Let $$f:[0,1] \to \mathbb{R}$$ be a continuous function. Which of the following statement is always true?

A. $$\int_{0}^{1} f^2(x)dx = (\int_{0}^{1}f(x)dx)^2$$

B.  $$\int_{0}^{1} f^2(x)dx \le (\int_{0}^{1}|f(x)|dx)^2$$

C.  $$\int_{0}^{1} f^2(x)dx \ge (\int_{0}^{1}|f(x)|dx)^2$$

D.  $$\int_{0}^{1} f^2(x)dx < (\int_{0}^{1}f(x)dx)^2$$

## Discussion:

We first recall the Cauchy-Schwartz inequality for an inner product space $$V$$ and two vectors $$a,b\in V$$

$$<a,b> \le ||a||||b||$$.

Here, we also remember the fact that $$C[0,1]$$ (the set of all continuous real (/complex) valued functions on [0,1] ) forms an inner product space with respect to the inner product

$$<f,g>= \int_{0}^{1} f(x)g(x)dx$$ (We are only taking real valued functions so we neglect the conjugation…)

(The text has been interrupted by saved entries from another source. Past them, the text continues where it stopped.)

import Mathlib
import Summits.NavierStokesRegularity.NavierStokesRegularity.Theorems.FilamentSkeletonRssAreaLawSlavingLocalUniqueArm

/-!
# Area-law slaving, part 13 — TWO-SIDED uniqueness of the regular core area on the real trace (interval hypotheses)
# (`FilamentSkeletonRss`, child crux `TangentSkeletonNearStraight`, stmt-NavierStokesRegularity-28295, line
# `child_tangent_analytic_strip`, ∃-side of the registered stub `stub_analyticClosing`: the `StadiumAnalyticArea` conjunct)

Parts 11–12 (`areaLaw_unique_window_right_local`, `areaLaw_unique_arm_right_local`) give uniqueness of the regular solution of the
area law `w·A′ = (3/2 − w′)·A + 4` on a core window `[c, c + r]` and along a right arm, from hypotheses on those intervals only.  This
file assembles them into the identification statement the `StadiumAnalyticArea` conjunct needs: on an open interval `(a, b) ∋ c` (the
real trace of the stadium), two differentiable solutions of the area law against a slip `w` with `w(c) = 0`, no other zero, `w′(c) = d > 3/2`,
`|w′(s) − d| ≤ K₂|s − c|` and `|w′| ≤ Λ`, COINCIDE on `(a, b)` — to the right by window + arm (the window length
`r = min((b − c)/2, (d − 3/2)/(K₂ + 1))` makes `w′ ≥ 3/2` on the window; positivity of `w` on `(c, b)` by the intermediate value
theorem; the arm floor by compactness), to the left by the reflection `s ↦ 2c − s`, `w ↦ −w(2c − ·)`, which preserves the law.

* `areaLaw_trace_unique_right` — coincidence on `[c, b)`;
* `areaLaw_reflect_local` — the reflected triple satisfies the same hypotheses (pointwise form of part 3's `areaLaw_reflect`);
* `areaLaw_trace_unique` — coincidence on `(a, b)`.

HONEST FRAMING: elementary ODE analysis serving a HYPOTHETICAL filament skeleton on the NEGATIVE side of a MODEL route; no registered
stub is closed by this file and nothing here bears on Navier–Stokes regularity or blow-up.  `--supports stmt-NavierStokesRegularity-28295`.
-/

set_option linter.dupNamespace false

noncomputable section

namespace Summit.NavierStokesRegularity.NavierStokesRegularity.Theorems.AreaLawSlaving

open Set Real

/-- **Coincidence to the right of the zero.**  On the open interval `(a, b) ∋ c`: `w, A₁, A₂` differentiable, both area laws,
`w c = 0`, `w ≠ 0` off `c`, `w′(c) = d > 3/2`, `|w′(s) − d| ≤ K₂|s − c|` (`K₂ ≥ 0`), `|w′| ≤ Λ`.  Then `A₁ = A₂` on `[c, b)`.
[folklore] -/
theorem areaLaw_trace_unique_right {w A₁ A₂ : ℝ → ℝ} {a b c d K₂ Λ : ℝ} (hc : c ∈ Ioo a b)
    (hw : ∀ s ∈ Ioo a b, DifferentiableAt ℝ w s) (hA₁ : ∀ s ∈ Ioo a b, DifferentiableAt ℝ A₁ s)
    (hA₂ : ∀ s ∈ Ioo a b, DifferentiableAt ℝ A₂ s)
    (h₁ : ∀ s ∈ Ioo a b, w s * deriv A₁ s = (3 / 2 - deriv w s) * A₁ s + 4)
    (h₂ : ∀ s ∈ Ioo a b, w s * deriv A₂ s = (3 / 2 - deriv w s) * A₂ s + 4)
    (hwc : w c = 0) (hwz : ∀ s ∈ Ioo a b, s ≠ c → w s ≠ 0) (hd : 3 / 2 < d) (hK₂ : 0 ≤ K₂)
    (hlip : ∀ s ∈ Ioo a b, |deriv w s - d| ≤ K₂ * |s - c|) (hΛ : ∀ s ∈ Ioo a b, |deriv w s| ≤ Λ)
    {x : ℝ} (hxc : c ≤ x) (hxb : x < b) : A₁ x = A₂ x := by
  -- the window length
  obtain ⟨r, hr⟩ : ∃ r : ℝ, r = min ((b - c) / 2) ((d - 3 / 2) / (K₂ + 1)) := ⟨_, rfl⟩
  have hbc : 0 < b - c := by linarith [hc.2]
  have hr_pos : 0 < r := by
    rw [hr]; exact lt_min (by linarith) (div_pos (by linarith) (by linarith))
  have hr_b : c + r < b := by
    have : r ≤ (b - c) / 2 := by rw [hr]; exact min_le_left _ _
    linarith
  have hK₂r : K₂ * r ≤ d - 3 / 2 := by
    have h1 : r ≤ (d - 3 / 2) / (K₂ + 1) := by rw [hr]; exact min_le_right _ _
    have h2 : K₂ * r ≤ (K₂ + 1) * r := by nlinarith
    calc K₂ * r ≤ (K₂ + 1) * r := h2
      _ ≤ (K₂ + 1) * ((d - 3 / 2) / (K₂ + 1)) := mul_le_mul_of_nonneg_left h1 (by linarith)
      _ = d - 3 / 2 := by field_simp
  -- sub-intervals of `(a, b)`
  have hIcc_sub : ∀ {s₀ s₁ : ℝ}, a < s₀ → s₁ < b → Icc s₀ s₁ ⊆ Ioo a b :=
    fun h0 h1 s hs => ⟨lt_of_lt_of_le h0 hs.1, lt_of_le_of_lt hs.2 h1⟩
  have hwin_sub : Icc c (c + r) ⊆ Ioo a b := hIcc_sub hc.1 hr_b
  -- continuity of `w` on `(a, b)`
  have hwcont : ∀ {s₀ s₁ : ℝ}, a < s₀ → s₁ < b → ContinuousOn w (Icc s₀ s₁) :=
    fun h0 h1 s hs => (hw s (hIcc_sub h0 h1 hs)).continuousAt.continuousWithinAt
  -- (1) the window condition `(3/2)(s − c) ≤ w s` on `[c, c + r]` (there `w′ ≥ d − K₂ r ≥ 3/2`)
  have hwin : ∀ s ∈ Icc c (c + r), 3 / 2 * (s - c) ≤ w s := by
    intro s hs
    have hD : Convex ℝ (Icc c (c + r)) := convex_Icc _ _
    have hcont : ContinuousOn w (Icc c (c + r)) := hwcont hc.1 hr_b
    have hdiff : DifferentiableOn ℝ w (interior (Icc c (c + r))) := by
      rw [interior_Icc]; exact fun σ hσ => (hw σ (hwin_sub (Ioo_subset_Icc_self hσ))).differentiableWithinAt
    have hge : ∀ σ ∈ interior (Icc c (c + r)), (3 / 2 : ℝ) ≤ deriv w σ := by
      rw [interior_Icc]; intro σ hσ
      have hl := hlip σ (hwin_sub (Ioo_subset_Icc_self hσ))
      rw [abs_of_pos (by linarith [hσ.1] : 0 < σ - c)] at hl
      have := (abs_le.1 hl).1
      nlinarith [hσ.2, hK₂]
    have h := hD.mul_sub_le_image_sub_of_le_deriv hcont hdiff hge c (left_mem_Icc.2 (by linarith)) s hs hs.1
    rw [hwc, sub_zero] at h
    exact h
  -- (2) coincidence on the window
  have hwindow : ∀ τ ∈ Icc c (c + r), A₁ τ = A₂ τ := fun τ hτ =>
    areaLaw_unique_window_right_local (fun s hs => hw s (hwin_sub hs)) (fun s hs => hA₁ s (hwin_sub hs))
      (fun s hs => hA₂ s (hwin_sub hs)) (fun s hs => h₁ s (hwin_sub hs)) (fun s hs => h₂ s (hwin_sub hs)) hwc
      (fun s hs => hΛ s (hwin_sub hs)) hwin hτ.1 hτ.2
  by_cases hxr : x ≤ c + r
  · exact hwindow x ⟨hxc, hxr⟩
  push Not at hxr
  -- (3) positivity of `w` on `(c, b)`: on the window by (1), beyond by the intermediate value theorem and `w ≠ 0`
  have hpos : ∀ s, c < s → s < b → 0 < w s := by
    intro s hsc hsb
    by_cases hsr : s ≤ c + r
    · exact lt_of_lt_of_le (by linarith) (hwin s ⟨hsc.le, hsr⟩)
    · push Not at hsr
      by_contra hneg
      push Not at hneg
      -- `w (c + r) > 0 ≥ w s`: a zero in `[c + r, s]`, impossible
      have hwr : 0 < w (c + r) := lt_of_lt_of_le (by linarith) (hwin (c + r) ⟨by linarith, le_rfl⟩)
      have hcont : ContinuousOn w (Icc (c + r) s) := hwcont (by linarith [hc.1]) hsb
      have hivt := intermediate_value_Icc' hsr.le hcont
      have h0mem : (0 : ℝ) ∈ Icc (w s) (w (c + r)) := ⟨hneg, hwr.le⟩
      obtain ⟨ξ, hξ, hξ0⟩ := hivt h0mem
      exact hwz ξ (hIcc_sub (by linarith [hc.1]) hsb hξ) (by linarith [hξ.1]) hξ0
  -- (4) the arm `[c + r, x]`: slip floor by compactness, then part 12
  have harm_sub : Icc (c + r) x ⊆ Ioo a b := hIcc_sub (by linarith [hc.1]) hxb
  have hcontarm : ContinuousOn w (Icc (c + r) x) := hwcont (by linarith [hc.1]) hxb
  obtain ⟨ξ₀, hξ₀, hmin⟩ := (isCompact_Icc : IsCompact (Icc (c + r) x)).exists_isMinOn
    (nonempty_Icc.2 hxr.le) hcontarm
  have hwmin : 0 < w ξ₀ := hpos ξ₀ (by linarith [hξ₀.1]) (lt_of_le_of_lt hξ₀.2 hxb)
  exact areaLaw_unique_arm_right_local (fun s hs => hw s (harm_sub hs)) (fun s hs => hA₁ s (harm_sub hs))
    (fun s hs => hA₂ s (harm_sub hs)) (fun s hs => h₁ s (harm_sub hs)) (fun s hs => h₂ s (harm_sub hs)) hwmin
    (fun s hs => hmin hs) (hwindow (c + r) ⟨by linarith, le_rfl⟩) hxr.le le_rfl

/-- **Reflection through the zero preserves the area law.**  With `σ = 2c − s`: `w̃(σ) = −w(2c − σ)`, `Ã(σ) = A(2c − σ)` satisfy
`w̃·Ã′ = (3/2 − w̃′)·Ã + 4` wherever `w, A` are differentiable and satisfy the law at `2c − σ`; `w̃′(σ) = w′(2c − σ)`. [folklore] -/
theorem areaLaw_reflect_local {w A : ℝ → ℝ} {c σ : ℝ} (hw : DifferentiableAt ℝ w (2 * c - σ)) (hA : DifferentiableAt ℝ A (2 * c - σ))
    (h : w (2 * c - σ) * deriv A (2 * c - σ) = (3 / 2 - deriv w (2 * c - σ)) * A (2 * c - σ) + 4) :
    DifferentiableAt ℝ (fun s => -w (2 * c - s)) σ ∧ DifferentiableAt ℝ (fun s => A (2 * c - s)) σ ∧
      deriv (fun s => -w (2 * c - s)) σ = deriv w (2 * c - σ) ∧
      deriv (fun s => A (2 * c - s)) σ = -deriv A (2 * c - σ) ∧
      (-w (2 * c - σ)) * deriv (fun s => A (2 * c - s)) σ =
        (3 / 2 - deriv (fun s => -w (2 * c - s)) σ) * A (2 * c - σ) + 4 := by
  have hφ : HasDerivAt (fun s : ℝ => 2 * c - s) (-1) σ := by
    simpa using (hasDerivAt_id σ).const_sub (2 * c)
  have hwr : HasDerivAt (fun s => -w (2 * c - s)) (deriv w (2 * c - σ)) σ := by
    have h1 : HasDerivAt (fun s => w (2 * c - s)) (deriv w (2 * c - σ) * (-1)) σ := hw.hasDerivAt.comp σ hφ
    have h2 := h1.neg
    exact h2.congr_deriv (by ring)
  have hAr : HasDerivAt (fun s => A (2 * c - s)) (-deriv A (2 * c - σ)) σ := by
    have h1 : HasDerivAt (fun s => A (2 * c - s)) (deriv A (2 * c - σ) * (-1)) σ := hA.hasDerivAt.comp σ hφ
    exact h1.congr_deriv (by ring)
  refine ⟨hwr.differentiableAt, hAr.differentiableAt, hwr.deriv, hAr.deriv, ?_⟩
  rw [hwr.deriv, hAr.deriv]
  linear_combination h

/-- **Two-sided coincidence on the trace interval.**  Hypotheses of `areaLaw_trace_unique_right` on `(a, b) ∋ c` (note that
`|w′(s) − d| ≤ K₂|s − c|` at `s = c` forces `w′(c) = d`); then `A₁ = A₂` on `(a, b)`. [folklore] -/
theorem areaLaw_trace_unique {w A₁ A₂ : ℝ → ℝ} {a b c d K₂ Λ : ℝ} (hc : c ∈ Ioo a b)
    (hw : ∀ s ∈ Ioo a b, DifferentiableAt ℝ w s) (hA₁ : ∀ s ∈ Ioo a b, DifferentiableAt ℝ A₁ s)
    (hA₂ : ∀ s ∈ Ioo a b, DifferentiableAt ℝ A₂ s)
    (h₁ : ∀ s ∈ Ioo a b, w s * deriv A₁ s = (3 / 2 - deriv w s) * A₁ s + 4)
    (h₂ : ∀ s ∈ Ioo a b, w s * deriv A₂ s = (3 / 2 - deriv w s) * A₂ s + 4)
    (hwc : w c = 0) (hwz : ∀ s ∈ Ioo a b, s ≠ c → w s ≠ 0) (hd : 3 / 2 < d) (hK₂ : 0 ≤ K₂)
    (hlip : ∀ s ∈ Ioo a b, |deriv w s - d| ≤ K₂ * |s - c|)
    (hΛ : ∀ s ∈ Ioo a b, |deriv w s| ≤ Λ) {x : ℝ} (hx : x ∈ Ioo a b) : A₁ x = A₂ x := by
  rcases le_or_gt c x with hcx | hxc
  · exact areaLaw_trace_unique_right hc hw hA₁ hA₂ h₁ h₂ hwc hwz hd hK₂ hlip hΛ hcx hx.2
  · -- reflect through `c`: the interval `(2c − b, 2c − a) ∋ c`, the point `2c − x ≥ c`
    have hmem : ∀ {σ : ℝ}, σ ∈ Ioo (2 * c - b) (2 * c - a) → 2 * c - σ ∈ Ioo a b :=
      fun hσ => ⟨by linarith [hσ.2], by linarith [hσ.1]⟩
    have hR := fun σ (hσ : σ ∈ Ioo (2 * c - b) (2 * c - a)) =>
      areaLaw_reflect_local (hw _ (hmem hσ)) (hA₁ _ (hmem hσ)) (h₁ _ (hmem hσ))
    have hR₂ := fun σ (hσ : σ ∈ Ioo (2 * c - b) (2 * c - a)) =>
      areaLaw_reflect_local (hw _ (hmem hσ)) (hA₂ _ (hmem hσ)) (h₂ _ (hmem hσ))
    have hc' : c ∈ Ioo (2 * c - b) (2 * c - a) := ⟨by linarith [hc.2], by linarith [hc.1]⟩
    have key := areaLaw_trace_unique_right (w := fun s => -w (2 * c - s)) (A₁ := fun s => A₁ (2 * c - s))
      (A₂ := fun s => A₂ (2 * c - s)) (a := 2 * c - b) (b := 2 * c - a) (c := c) (d := d) (K₂ := K₂) (Λ := Λ) hc'
      (fun σ hσ => (hR σ hσ).1) (fun σ hσ => (hR σ hσ).2.1) (fun σ hσ => (hR₂ σ hσ).2.1)
      (fun σ hσ => (hR σ hσ).2.2.2.2) (fun σ hσ => (hR₂ σ hσ).2.2.2.2)
      (by show -w (2 * c - c) = 0; rw [show 2 * c - c = c by ring, hwc, neg_zero])
      (fun σ hσ hσc => by
        show -w (2 * c - σ) ≠ 0
        rw [neg_ne_zero]
        exact hwz _ (hmem hσ) (fun h => hσc (by linarith)))
      hd hK₂
      (fun σ hσ => by
        rw [(hR σ hσ).2.2.1]
        have := hlip _ (hmem hσ)
        rwa [show 2 * c - σ - c = -(σ - c) by ring, abs_neg] at this)
      (fun σ hσ => by rw [(hR σ hσ).2.2.1]; exact hΛ _ (hmem hσ))
      (x := 2 * c - x) (by linarith) (by linarith [hx.1])
    simpa using key

end Summit.NavierStokesRegularity.NavierStokesRegularity.Theorems.AreaLawSlaving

We want to apply this inequality to suitable functions so that we get some inequality from the options above.

Let’s try $$|f|$$ and $$1$$ (the constant function).

We get: $$\int_{0}^{1} |f(x)|1dx \le (\int_{0}^{1} |f(x)|^2dx)^{1/2} (\int_{0}^{1} 1^2dx)^{1/2}$$

Squaring, we get

$$\int_{0}^{1} f^2(x)dx \ge (\int_{0}^{1}|f(x)|dx)^2$$.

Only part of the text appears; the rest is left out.